LABEL_FONT_SIZE = 15
TITLE_FONT_SIZE = 25

## Import Data

In [None]:
print('Started Loading Station Data...')
file_path_slug = '../source_data/bayareasbikeshare/*_trip_data.csv'
file_list = glob(file_path_slug)

trips_df = pd.DataFrame()

counter = 1
chunks = []

for file in file_list:
    
    chunk_counter = 1
    num_chunks = math.ceil(sum(1 for row in open(file, 'r'))/10000)
    
    for chunk in pd.read_csv(file, chunksize=10000, iterator=True):
        # define Columns
        chunk.columns = ['trip_id', 'duration', 'start_date', 'start_station_name', 'start_terminal', 'end_date', 
                         'end_station_name', 'end_terminal', 'bike_id', 'subscriber_type', 'zip_code']
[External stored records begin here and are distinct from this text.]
import Mathlib.Data.Real.Basic
import Mathlib.Tactic.Linarith
import Mathlib.Tactic.Ring
import Mathlib.Tactic.Positivity
import Mathlib.Tactic.FieldSimp
import HarnessLib

/-!
# Edge interpolation for reverse-Harris rows of the form `N ≥ κ·F·E` (algebraic core of an induction on edges)

Support file for the Sahi programme (`--supports stmt-CriticalPhenomena-4575`, prover prim-nh-lead-4575 lead gen 126).
No definitions, no named facts, no sorries; standard axioms; pure real arithmetic.

SETTING (paper level).  For a finite weighted graph and one pair `e` of weight `r ∈ [0,1]`, every probability is AFFINE in
`r`: `X(r) = (1-r)·X₀ + r·X₁`, where `X₀` is the value for `G ∖ e` (pair absent) and `X₁` the value for `G / e` (pair sure,
i.e. endpoints identified).  A row of the shape

  `N ≥ κ · F · E`        (e.g. TCB'_κ : `P(F₁ ∧ E₁) ≥ κ P(F₁) P(E₁)`, `F₁ = {s↔a, s↮b}`, `E₁ = {c↔s} ∪ {c↔b}`;
                          P3_κ : the same with `E = P(c ↔ {s,a,b})`; the 3-point row (C_λ) is the case `a = s`)

therefore holds for `G` as soon as it holds for the two smaller graphs `G ∖ e`, `G / e` AND the segment
`r ↦ (N, F, E)(r)` does not leave the (non-convex) region `{N ≥ κFE}`.  This file kernel-checks three sufficient
"concavity" criteria, each an exact identity plus a sign condition on endpoint data only:

* `interp_product`   (form 1): `(F₁-F₀)(E₁-E₀) ≥ 0`   — identity
    `N(r) - κF(r)E(r) = (1-r)(N₀-κF₀E₀) + r(N₁-κF₁E₁) + κ r(1-r)(F₁-F₀)(E₁-E₀)`;
* `interp_condF`     (form 2): `F₀, F₁ > 0` and `(N₁F₀ - N₀F₁)(F₁-F₀) ≥ 0` (the conditional probability `N/F` moves in the
    same direction as `F`) — identity `N(r)/F(r) = (1-r)N₀/F₀ + rN₁/F₁ + r(1-r)(F₁-F₀)(N₁F₀-N₀F₁)/(F(r)F₀F₁)`;
* `interp_condE`     (form 3): `E₀, E₁ > 0` and `(N₁E₀ - N₀E₁)(E₁-E₀) ≥ 0` (same with the roles of `F`, `E` exchanged).

For TCB'_κ / P3_κ the probabilistic reading is: form 1 ⟺ `Cov(ω_e, 1_{F₁})·Cov(ω_e, 1_{E₁}) ≥ 0`; form 2 ⟺
`Cov_{μ(·|F₁)}(ω_e, 1_{E₁})·Cov(ω_e, 1_{F₁}) ≥ 0`; form 3 ⟺ `Cov_{μ(·|E₁)}(ω_e, 1_{F₁})·Cov(ω_e,1_{E₁}) ≥ 0`
(`E₁` is increasing, so `Cov(ω_e, 1_{E₁}) ≥ 0` always).  Examples (paper level, exact): the pair `e = {s,a}` always satisfies
form 1 (`P(F₁)` is non-decreasing in `w_{sa}`), and `G/sa` is the glued 3-point case where TCB'_{2/3} IS the lane's theorem
(C½); pairs inside `{s,b}` (resp. inside `{s,a,b}` for P3) have `E₀ = E₁`, so the row for `G` is EQUIVALENT to the row for
`G ∖ e`.  CONJECTURE E* (lead gen 126; 0 failures in ≈ 100 adversarial searches on ≤ 7 vertices, exact rechecks): every
finite weighted graph has a pair satisfying one of the three criteria (for TCB'); E* ⟹ TCB'_{2/3} ⟹ TCB_{4/3} ⟹ TCB ⟹
TT-CHORD(E₃) on all graphs (with `…IncStarTwoSidedClusterBoundOneSided`, `…IncStarTwoSidedClusterBound`).  Form 1 alone
does NOT suffice (hub family `s–x_i–{a,b}`, `i ≤ 3`, weights `.99/.99/.3`: every pair has `Cov(ω_e,1_{F₁}) < 0`).
-/

namespace Summit.CriticalPhenomena.PercolationContinuityZ3.Theorems

namespace IncStar

/-- **Product-form interpolation identity.**  For affine `N, F, E` on `[0,1]`:
`N(r) - κF(r)E(r) = (1-r)(N₀ - κF₀E₀) + r(N₁ - κF₁E₁) + κ·r(1-r)(F₁-F₀)(E₁-E₀)`. [this work] -/
theorem interp_product_identity (κ r N0 N1 F0 F1 E0 E1 : ℝ) :
    ((1 - r) * N0 + r * N1) - κ * ((1 - r) * F0 + r * F1) * ((1 - r) * E0 + r * E1)
      = (1 - r) * (N0 - κ * F0 * E0) + r * (N1 - κ * F1 * E1) + κ * (r * (1 - r)) * ((F1 - F0) * (E1 - E0)) := by
  ring

/-- **Form 1 (product form).**  If `N ≥ κFE` holds at both endpoints, `κ ≥ 0`, and `F`, `E` move in the same direction
along the pair (`(F₁-F₀)(E₁-E₀) ≥ 0`), then `N(r) ≥ κF(r)E(r)` for every `r ∈ [0,1]`. [this work] -/
theorem interp_product (κ r N0 N1 F0 F1 E0 E1 : ℝ) (hκ : 0 ≤ κ) (hr0 : 0 ≤ r) (hr1 : r ≤ 1)
    (h0 : κ * F0 * E0 ≤ N0) (h1 : κ * F1 * E1 ≤ N1) (hmono : 0 ≤ (F1 - F0) * (E1 - E0)) :
    κ * ((1 - r) * F0 + r * F1) * ((1 - r) * E0 + r * E1) ≤ (1 - r) * N0 + r * N1 := by
  have hid := interp_product_identity κ r N0 N1 F0 F1 E0 E1
  have h1r : 0 ≤ 1 - r := by linarith
  have t1 : 0 ≤ (1 - r) * (N0 - κ * F0 * E0) := mul_nonneg h1r (by linarith)
  have t2 : 0 ≤ r * (N1 - κ * F1 * E1) := mul_nonneg hr0 (by linarith)
  have t3 : 0 ≤ κ * (r * (1 - r)) * ((F1 - F0) * (E1 - E0)) :=
    mul_nonneg (mul_nonneg hκ (mul_nonneg hr0 h1r)) hmono
  linarith

/-- **Conditional-form interpolation identity.**  For affine `N, F` with `F₀, F₁ ≠ 0` and `F(r) ≠ 0`:
`N(r)·F₀·F₁ - F(r)·((1-r)N₀F₁ + rN₁F₀) = r(1-r)(F₁-F₀)(N₁F₀ - N₀F₁)`, i.e.
`N(r)/F(r) = (1-r)N₀/F₀ + rN₁/F₁ + r(1-r)(F₁-F₀)(N₁F₀-N₀F₁)/(F(r)F₀F₁)`. [this work] -/
theorem interp_cond_identity (r N0 N1 F0 F1 : ℝ) :
    ((1 - r) * N0 + r * N1) * F0 * F1 - ((1 - r) * F0 + r * F1) * ((1 - r) * N0 * F1 + r * N1 * F0)
      = (r * (1 - r)) * ((F1 - F0) * (N1 * F0 - N0 * F1)) := by
  ring

/-- **Form 2 (condition on `F`).**  If `N ≥ κFE` holds at both endpoints, `F₀, F₁ > 0`, and the conditional ratio `N/F`
moves in the same direction as `F` along the pair (`(N₁F₀ - N₀F₁)(F₁ - F₀) ≥ 0`), then `N(r) ≥ κF(r)E(r)` on `[0,1]`.
(For TCB'_κ: `N/F = P(E₁ | F₁)`; the hypothesis says `Cov_{μ(·|F₁)}(ω_e, 1_{E₁})` and `Cov(ω_e, 1_{F₁})` do not have
strictly opposite signs.) [this work] -/
theorem interp_condF (κ r N0 N1 F0 F1 E0 E1 : ℝ) (hr0 : 0 ≤ r) (hr1 : r ≤ 1)
    (hF0 : 0 < F0) (hF1 : 0 < F1)
    (h0 : κ * F0 * E0 ≤ N0) (h1 : κ * F1 * E1 ≤ N1) (hW : 0 ≤ (N1 * F0 - N0 * F1) * (F1 - F0)) :
    κ * ((1 - r) * F0 + r * F1) * ((1 - r) * E0 + r * E1) ≤ (1 - r) * N0 + r * N1 := by
  have h1r : 0 ≤ 1 - r := by linarith
  -- F(r) > 0
  have hFr : 0 < (1 - r) * F0 + r * F1 := by
    rcases lt_or_ge r 1 with hr | hr
    · have : 0 < (1 - r) * F0 := mul_pos (by linarith) hF0
      have : 0 ≤ r * F1 := mul_nonneg hr0 (le_of_lt hF1)
      linarith
    · have hr' : r = 1 := le_antisymm hr1 hr
      subst hr'; simp; exact hF1
  -- endpoint inequalities in ratio form, multiplied through: κ E0 F0 F1 ≤ N0 F1 etc.
  have e0 : κ * E0 * (F0 * F1) ≤ N0 * F1 := by nlinarith
  have e1 : κ * E1 * (F0 * F1) ≤ N1 * F0 := by nlinarith
  -- main: N(r) F0 F1 = F(r) [(1-r) N0 F1 + r N1 F0] + r(1-r)(F1-F0) W  ≥ F(r) κ E(r) F0 F1
  have hid := interp_cond_identity r N0 N1 F0 F1
  have key : κ * ((1 - r) * E0 + r * E1) * (F0 * F1) ≤ (1 - r) * N0 * F1 + r * N1 * F0 := by
    have := add_le_add (mul_le_mul_of_nonneg_left e0 h1r) (mul_le_mul_of_nonneg_left e1 hr0)
    nlinarith
  have hW' : 0 ≤ (r * (1 - r)) * ((F1 - F0) * (N1 * F0 - N0 * F1)) := by
    have : 0 ≤ (F1 - F0) * (N1 * F0 - N0 * F1) := by nlinarith
    exact mul_nonneg (mul_nonneg hr0 h1r) this
  -- N(r) F0 F1 ≥ F(r) * key-lhs
  have step : ((1 - r) * F0 + r * F1) * (κ * ((1 - r) * E0 + r * E1) * (F0 * F1))
      ≤ ((1 - r) * N0 + r * N1) * F0 * F1 := by
    have := mul_le_mul_of_nonneg_left key (le_of_lt hFr)
    nlinarith
  -- divide by F0 F1 > 0
  have hF01 : 0 < F0 * F1 := mul_pos hF0 hF1
  nlinarith

/-- **Form 3 (condition on `E`).**  If `N ≥ κFE` holds at both endpoints, `E₀, E₁ > 0`, and the conditional ratio `N/E`
moves in the same direction as `E` along the pair (`(N₁E₀ - N₀E₁)(E₁ - E₀) ≥ 0`), then `N(r) ≥ κF(r)E(r)` on `[0,1]`.
(For TCB'_κ: `N/E = P(F₁ | E₁)` and `E₁` is increasing, so the hypothesis reads `Cov_{μ(·|E₁)}(ω_e, 1_{F₁}) ≥ 0`.)
[this work] -/
theorem interp_condE (κ r N0 N1 F0 F1 E0 E1 : ℝ) (hr0 : 0 ≤ r) (hr1 : r ≤ 1)
    (hE0 : 0 < E0) (hE1 : 0 < E1)
    (h0 : κ * F0 * E0 ≤ N0) (h1 : κ * F1 * E1 ≤ N1) (hW : 0 ≤ (N1 * E0 - N0 * E1) * (E1 - E0)) :
    κ * ((1 - r) * F0 + r * F1) * ((1 - r) * E0 + r * E1) ≤ (1 - r) * N0 + r * N1 := by
  have h := interp_condF κ r N0 N1 E0 E1 F0 F1 hr0 hr1 hE0 hE1
    (by linarith [mul_comm F0 E0]) (by linarith [mul_comm F1 E1]) hW
  have hcomm : κ * ((1 - r) * E0 + r * E1) * ((1 - r) * F0 + r * F1)
      = κ * ((1 - r) * F0 + r * F1) * ((1 - r) * E0 + r * E1) := by ring
  linarith [hcomm]

/-- **Ratio form (monotone case).**  If `F, E > 0` at the endpoints and the ratio `ρ = N/(FE)` at the parameter `r`
dominates its value at one endpoint where `ρ ≥ κ` (here: `N(r)·F₀·E₀ ≥ N₀·F(r)·E(r)` and `N₀ ≥ κF₀E₀`), then
`N(r) ≥ κF(r)E(r)`.  (Trivial bookkeeping for the case "`ρ` has no interior minimum along the pair".) [this work] -/
theorem interp_ratio_left (κ r N0 N1 F0 F1 E0 E1 : ℝ) (hF0 : 0 < F0) (hE0 : 0 < E0)
    (hFr : 0 ≤ (1 - r) * F0 + r * F1) (hEr : 0 ≤ (1 - r) * E0 + r * E1)
    (h0 : κ * F0 * E0 ≤ N0)
    (hρ : N0 * (((1 - r) * F0 + r * F1) * ((1 - r) * E0 + r * E1)) ≤ ((1 - r) * N0 + r * N1) * (F0 * E0)) :
    κ * ((1 - r) * F0 + r * F1) * ((1 - r) * E0 + r * E1) ≤ (1 - r) * N0 + r * N1 := by
  have hFE0 : 0 < F0 * E0 := mul_pos hF0 hE0
  have hFEr : 0 ≤ ((1 - r) * F0 + r * F1) * ((1 - r) * E0 + r * E1) := mul_nonneg hFr hEr
  -- κ F(r)E(r) · F0E0 ≤ N0 · F(r)E(r) ≤ N(r) F0 E0
  have s1 : κ * (((1 - r) * F0 + r * F1) * ((1 - r) * E0 + r * E1)) * (F0 * E0)
      ≤ N0 * (((1 - r) * F0 + r * F1) * ((1 - r) * E0 + r * E1)) := by
    have := mul_le_mul_of_nonneg_left h0 hFEr
    nlinarith
  nlinarith

end IncStar

end Summit.CriticalPhenomena.PercolationContinuityZ3.Theorems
        # append chunk to chunks list
        chunks.append(chunk)

        if chunk_counter == 1 or chunk_counter % math.ceil(num_chunks/10) == 0 or chunk_counter == num_chunks:
            print('\t[%s] finished chunk %s of %s' % (datetime.datetime.now().time(), chunk_counter, num_chunks))
        chunk_counter += 1
        
    print('Finished file! (%d of %d)' % (counter, len(file_list)))
    counter += 1
    
trips_df = pd.concat(chunks)
print('Data Loaded Successfully!')

## Cleaning Support Functions
<p>General Cleaning functions</p>

In [None]:
def clean_zipcode(item):
    ''' Zipcodes in this data set are self reported rider zipcodes
        and the method of entry for these zipcodes is reported to 
        not be very clear for users, we are using a heavy hand 
        when cleaning up zip codes'''

    zip_string = str(item)
    
    # if zipcode is not 5 characters long
    if len(zip_string) > 5:
        # try splitting on a few different characters

        # split on '-'
        try:
            result = zip_string.split('-')[0]
        except:
            result = zip_string
        
        # split on '.'
        try:
            result = zip_string.split('.')[0]
        except:
            result = zip_string
            
        # take only first 5 characters
        result = result[:5]

        # if len of zipstring is less than 5, return 'NaN'
        if len(result) < 5:
            return 99999

    # if it is 5 characters long, move along
    else:
        result = zip_string
    
    # make sure result is all digits
    if result.isdigit():
        result = int(result)
        return result
    else:
        return 99999


def clean_trip_frame(df):
    '''Basic Cleanup of column types and appends a 'duration_minutes' 
        column converted from given 'duration' which is in seconds'''
    # set column types
    df['start_date']       = pd.to_datetime(df['start_date'], format="%m/%d/%Y %H:%M")
    df['end_date']         = pd.to_datetime(df['end_date'],   format="%m/%d/%Y %H:%M")
    df['trip_id']          = df['trip_id'].astype('int')
    df['duration']         = df['duration'].astype('int')    
    df['start_terminal']   = df['start_terminal'].astype('int')
    df['end_terminal']     = df['end_terminal'].astype('int')
    df['bike_id']          = df['bike_id'].astype('int')
    df['subscriber_type']  = df['subscriber_type'].astype('category')
    
    # add 'duration_minutes' column
    df['duration_minutes'] = df['duration'] / 60.
    df['duration_minutes'] = df['duration_minutes'].astype('float')
    
    # Clean Zipcode
    df['zip_code'] = df.zip_code.apply(clean_zipcode)
    
    # rename columns for clarity
    df.rename(columns={'zip_code': 'user_zip', 'subscriber_type': 'user_type'}, inplace=True)

    return df

## Cleaning Data
<p>Format zip codes to take only first 5 digits, this data is self reported and often wrongly input per Bay Area Bike Share Notes</p>

In [None]:
# clean data frames
print('[%s] Trip Data Cleanup Started' % datetime.datetime.now().time())
trips_df = clean_trip_frame(trips_df)

print('[%s] Cleaning Duplicates and Reindexing Trip Data' % datetime.datetime.now().time())
trips_df.drop_duplicates(inplace=True)
trips_df.sort_values('trip_id', inplace=True)
trips_df.reset_index(inplace=True, drop=True)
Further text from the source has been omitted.